换而言之,他还是没适应靳舟作为一个已经完全性成熟且有需求的成年男人的那一面。
他抱着靳舟的腰,把脸贴在他颈间,不敢去看他表情。
“仔仔,别给自己心理压力,”靳舟抬起手轻轻拍他后背,“顺其自然就行了,我没那么急。”
宋舒阳想说可是他真的有点急。
他心情很矛盾,就像手机只剩2%电量,明知道不停解锁会消耗完最后一丝电,可是就忍不住反复地去确认。
对靳舟也一样,一方面想确认自己是否对他有性吸引力,另一方面又怕确认完了后面的事彻底收不住。
他闷声问:“靳舟,你是没有那种想法还是对我没有那种想法?”
宋舒阳根本就不知道自己在说什么。
靳舟喉结不安分地上下窜动,要不是这么多年克制习惯了,他恐怕在宋舒阳那句话还没说完的时候就抱着他往床上扔了。
喜欢得比命都重要的人,抱着自己软踏踏地问是不是对他没有那种想法,这能忍住的都是顶级圣人。
靳舟即将肉身成圣,把心里那股无名火一压再压,耐着性子哄他:“你想要我有我随时可以有,不想要我有我就没有。”
宋舒阳这个人是真的难搞,对他没想法不行,太有想法更不行,得时刻把握好尺度。
他这么说,怀里的人总算放下心,向后退了半步。
宋舒阳也知道自己纯属无理取闹,尴尬地挠挠鼻尖,小声说:“我也没那么霸道,你随意发挥吧。”
“我随意发挥?”靳舟被他说得想笑,指着门口问,“那我下去买套了?”
“你干嘛突然说这个真不要脸!”
宋舒阳接不住这一记突如其来的直球,大声尖叫并且逃跑。
借着洗澡的机会,宋舒阳坐在马桶上找了本口味相对来说清淡点的带颜色小说,边看边小声惊呼“我草”,伴随着热水飘出来的雾气整个人仿佛蒸锅里的虾,从白到粉到全红,心里还有点躁躁的。从浴室出来自觉已经心态平和,升级成老司机一枚,不会再听到点敏感词汇就反应过度。

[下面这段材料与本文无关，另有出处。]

import Summits.RiemannHypothesis.RiemannHypothesis.Theorems.TiltedLandingLaw421R3Lens1PinningIso
import Summits.RiemannHypothesis.RiemannHypothesis.Theorems.Splittings.JensenWindowDeGuaCount
import Literature.Analysis.Complex.RoucheTheorem

-- ======== PinningIsoB-v1 830c0db8b31b106b (import lines stripped) ========

/-!
# TiltedLandingLaw421R3 — lens-1: `TopPinning` on the Jensen-isolated population WITHOUT clean feet (additive follow-up to (3p))

LENS-1 gen-5 ADDITIVE module image `rh33346-cover/lens-1/PinningIsoB-v1.lean` = §1b of `PinningIso-v2.lean` b19b4526 VERBATIM, importing the
landed (3p) `…R3Lens1PinningIso` (`RhW08.Lens1PinningIso.JensenIsolated`, `ne_zero_of_jensenIsolated`, …) instead of carrying §1/§2 again;
namespace `RhW08.Lens1PinningIso` (extended); 0 `sorry`, no instances/notation.  Checkable BY IMPORT only after (3p) lands; until then the
monolithic `PinningIso-v2.lean` (farm rc 0 · 0 err · 0 warn · 0 sorry) is the certificate that these bytes elaborate after §1.

CONTENT: `exists_uniform_far_gap`, `exists_nl_margin`, `shifted_clear`, ★★★ `pinning_of_jensenIsolated'` (EngineHyps5 + f⁽ʲ⁾ a = 0 + 0 < Im a +
JensenIsolated ⇒ the LITERAL `TopPinning` disjunction), `TopPinningCrossing` (OPEN residual: non-isolated = crossing lower-or-equal mates) with the
exact split `topPinning_of_crossing : TopPinningCrossing → TopPinning` / `crossing_of_topPinning`.
HONEST LABEL: `TopPinning` / `TopPinningCrossing` / `RegUmbrella11S` / 33346 / 33347 OPEN; nothing here bears on the truth of RH; RH is not proved.
-/

noncomputable section

namespace RhW08.Lens1PinningIso

open Complex Set Metric
open scoped ComplexConjugate
open Literature.Analysis.Complex
open Summit.RiemannHypothesis.RiemannHypothesis.Theorems.Splittings.JensenWindow
open RhIdea6.G17.W07C7 RhIdea6.G17.W07C7.Rev6 RhIdea6.G18.W07C8.Law421BirthS RhIdea6.G19.W07C11.Seam
open RhIdea6.G20.W07C12.Frac RhIdea6.G20.W07C12.StColP RhW07.C12.FieldSplit RhIdea6.G21.W07C13.TentMax
open RhW07.C14.TwoSided RhW07.C14.Classes RhW07.C14.Lineage RhW07.C14.Booking
open RhW07.C13.Heredity RhIdea6.G22.W07C15pre.Injection RhW07.E3.Cell RhW07.E3.Lit
open RhW08.Round1 RhW08.StSwap RhW08.Round2 RhW08.QuadW RhW08.SealSwapQ RhW08.SealSwap RhW08.SuccB RhW08.SuccSplit
open RhW08.SuccTheft RhW08.Column RhW08.Hurwitz RhW08.ClusterQ RhW08.ClusterQM RhW08.NewtonDoor RhW08.NewtonDoorGenusOne RhW08.PurseP
open RhW08.Lens1SignCut RhW08.Lens1Coverage RhW08.IsolatedTilt RhW08.Lens1Pinning
/-- **Even-height rectangular Wilson loops have non-negative expectation on the odd torus**
(`1 ≤ b ≤ L/2`), and **log-convexity across the lattice plane** holds (`a + 1 ≤ L/2`):
`0 ≤ ⟨W_{2b×m}⟩` and `⟨W_{(b+a+1)×m}⟩² ≤ ⟨W_{2b×m}⟩ ⟨W_{2(a+1)×m}⟩`. (Reflection positivity of
the mixed reflection, downward staples from the lattice plane `t = L/2 + 1`; Seiler LNP 159 §2.)
[folklore] -/
theorem wilsonExpectation_wilsonLoop_site_oddTorus (hL : Odd L) (hρ : Continuous ρ) {β : ℝ}
    (hβ : 0 ≤ β) (hj : j ≠ 0) {b a : ℕ} (hb1 : 1 ≤ b) (hb : b ≤ L / 2) (ha : a + 1 ≤ L / 2) (m : ℕ) :
    0 ≤ wilsonExpectation ρ β (wilsonLoop ρ (0 : Site d L) 0 j (b + b) m) ∧
    wilsonExpectation ρ β (wilsonLoop ρ (0 : Site d L) 0 j (b + (a + 1)) m) ^ 2 ≤
      wilsonExpectation ρ β (wilsonLoop ρ (0 : Site d L) 0 j (b + b) m) *
        wilsonExpectation ρ β (wilsonLoop ρ (0 : Site d L) 0 j ((a + 1) + (a + 1)) m) := by
  have h1L : 1 < L := Fact.out
  have hO := Nat.odd_iff.mp hL
  -- the families
  set g : ℕ → Fin N × Fin N → GaugeConfig d L G → ℂ := fun h kl V =>
    CompactGroup.unitarize ρ hρ
        ((lineHolonomy V 0 h ((0 : Site d L) + Pi.single 0 (((L / 2 + 1 : ℕ)) : ZMod L) +
            Pi.single 0 (-((h : ℕ) : ZMod L))))⁻¹ *
          lineHolonomy V j m ((0 : Site d L) + Pi.single 0 (((L / 2 + 1 : ℕ)) : ZMod L) +
            Pi.single 0 (-((h : ℕ) : ZMod L))) *
          lineHolonomy V 0 h ((0 : Site d L) + Pi.single 0 (((L / 2 + 1 : ℕ)) : ZMod L) +
            Pi.single 0 (-((h : ℕ) : ZMod L)) + Pi.single j ((m : ℕ) : ZMod L))) kl.1 kl.2 *
      ((Real.exp (β * (AposO[V] + AMO[V] / 2)) : ℝ) : ℂ) with hg
  have hσ := CompactGroup.continuous_unitarize ρ hρ
  have hgm : ∀ h kl, Measurable (g h kl) := fun h kl =>
    ((((entryMeasurable_lineHolonomy_inv hσ 0 h _).mul (entryMeasurable_lineHolonomy hσ j m _)).mul
      (entryMeasurable_lineHolonomy hσ 0 h _)) kl.1 kl.2).mul (measurable_weightOdd ρ hρ β)
  have hgb : ∀ h kl U, ‖g h kl U‖ ≤ 1 * Real.exp (|β| * (2 * (N * Fintype.card (Plaquette d L)))) := by
    intro h kl U
    rw [hg]; dsimp only
    rw [norm_mul]
    exact mul_le_mul (CompactGroup.norm_unitarize_apply_le_one ρ hρ _ _ _) (norm_weightOdd_le ρ hρ β U)
      (norm_nonneg _) zero_le_one
  have hgd : ∀ h, 1 ≤ h → h ≤ L / 2 → ∀ kl, DependsOn (g h kl)
      (((PSo) ∪ (CSo) ∪ (MSo) : Finset (Edge d L)) : Set (Edge d L)) := by
    intro h h1 hh kl U V hUV
    rw [hg]; dsimp only
    rw [downStaple_congr_odd hL hj h1 hh m hUV, weightOdd_congr ρ hL β hUV]
  -- the bridge for `(b, b-1)` has `b - 1 + 1` in place of `b`
  have hbb : ∀ U Y : GaugeConfig d L G, _ := fun U Y =>
    weight_mul_wilsonLoop_site_odd ρ hL hρ hβ hj hb (a := b - 1) (by omega) m U Y
  simp only [show b - 1 + 1 = b by omega] at hbb
  have hI := oddIntegral_sq_le ρ hL hρ β (κ := Real.exp (-β * (N * Fintype.card (Plaquette d L))) * (N : ℝ)⁻¹)
    (by positivity) (hgm b) (hgm (a + 1)) (hgb b) (hgb (a + 1)) (hgd b hb1 hb) (hgd (a + 1) (by omega) ha)
    (wilsonLoop ρ ((0 : Site d L) + Pi.single 0 (((L / 2 + 1 : ℕ)) : ZMod L) +
      Pi.single 0 (-((b : ℕ) : ZMod L))) 0 j (b + (a + 1)) m)
    (wilsonLoop ρ ((0 : Site d L) + Pi.single 0 (((L / 2 + 1 : ℕ)) : ZMod L) +
      Pi.single 0 (-((b : ℕ) : ZMod L))) 0 j (b + b) m)
    (wilsonLoop ρ ((0 : Site d L) + Pi.single 0 (((L / 2 + 1 : ℕ)) : ZMod L) +
      Pi.single 0 (-(((a + 1 : ℕ)) : ZMod L))) 0 j ((a + 1) + (a + 1)) m)
    (measurable_wilsonLoop ρ hρ _ _ _ _ _) (measurable_wilsonLoop ρ hρ _ _ _ _ _)
    (measurable_wilsonLoop ρ hρ _ _ _ _ _) (by
      intro ΦΨ hmem U Y
      simp only [List.mem_cons, List.mem_nil_iff, or_false] at hmem
      rcases hmem with rfl | rfl | rfl
      · exact weight_mul_wilsonLoop_site_odd ρ hL hρ hβ hj hb ha m U Y
      · exact hbb U Y
      · exact weight_mul_wilsonLoop_site_odd ρ hL hρ hβ hj ha ha m U Y)
  obtain ⟨h0, hsq⟩ := hI
  rw [← wilsonExpectation_wilsonLoop_eq_zero_base ρ β ((0 : Site d L) +
      Pi.single 0 (((L / 2 + 1 : ℕ)) : ZMod L) + Pi.single 0 (-((b : ℕ) : ZMod L))) 0 j (b + (a + 1)),
    ← wilsonExpectation_wilsonLoop_eq_zero_base ρ β ((0 : Site d L) +
      Pi.single 0 (((L / 2 + 1 : ℕ)) : ZMod L) + Pi.single 0 (-((b : ℕ) : ZMod L))) 0 j (b + b),
    ← wilsonExpectation_wilsonLoop_eq_zero_base ρ β ((0 : Site d L) +
      Pi.single 0 (((L / 2 + 1 : ℕ)) : ZMod L) + Pi.single 0 (-(((a + 1 : ℕ)) : ZMod L))) 0 j
      ((a + 1) + (a + 1)),
    wilsonExpectation_real_eq_toReal_mul_integral ρ hρ, wilsonExpectation_real_eq_toReal_mul_integral ρ hρ,
    wilsonExpectation_real_eq_toReal_mul_integral ρ hρ]
  refine ⟨mul_nonneg ENNReal.toReal_nonneg h0, ?_⟩
  rw [mul_pow, mul_mul_mul_comm, ← sq]
  exact mul_le_mul_of_nonneg_left hsq (sq_nonneg _)

end Main

end StringTension

end Literature.MathematicalPhysics.QuantumFieldTheory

此人嘴贱程度绝非泛泛,往被窝里一钻,看着男朋友帅到天怒人怨的侧脸,戏谑道:“你不会趁我洗澡……”
“嗯,”靳舟放下手机,转过脸平静地看着他,“打了,对着你的衣服。”
宋舒阳:“你要不要脸啊!”
靳舟彻底被他气笑了,“你到底想干嘛?仔仔?忍耐度测试吗?”
宋舒阳又熟透了,抱着被子蒙着头,没底气地小声骂他:“你太不要脸了,我不能跟你多说话,都被你带坏了。”
“是吗,”靳舟靠近身边那个小鼓包,促狭地用气音问,“没在一起的时候就在网上搜‘男朋友不碰我是因为不喜欢我吗’,咱俩到底谁不要脸啊,宋舒阳?”
“啊啊啊啊!”
上次忘删浏览记录,这么久没提这事他还以为靳舟没看到,没想到这贱人搁这等着呢!
靳舟戳戳他,“想不想干点什么?不想我就睡了。”
宋舒阳把被子拉下来,恶狠狠地道:“不准睡!”
后面的半个小时他就完全把自己交到靳舟手里了,这次不仅放烟花,还被靳舟看到了烟花本体,臊得他晕过去之前又放狠话说再搭理靳舟他是狗。
靳舟给他擦干净,抱着他人狗情深地入睡。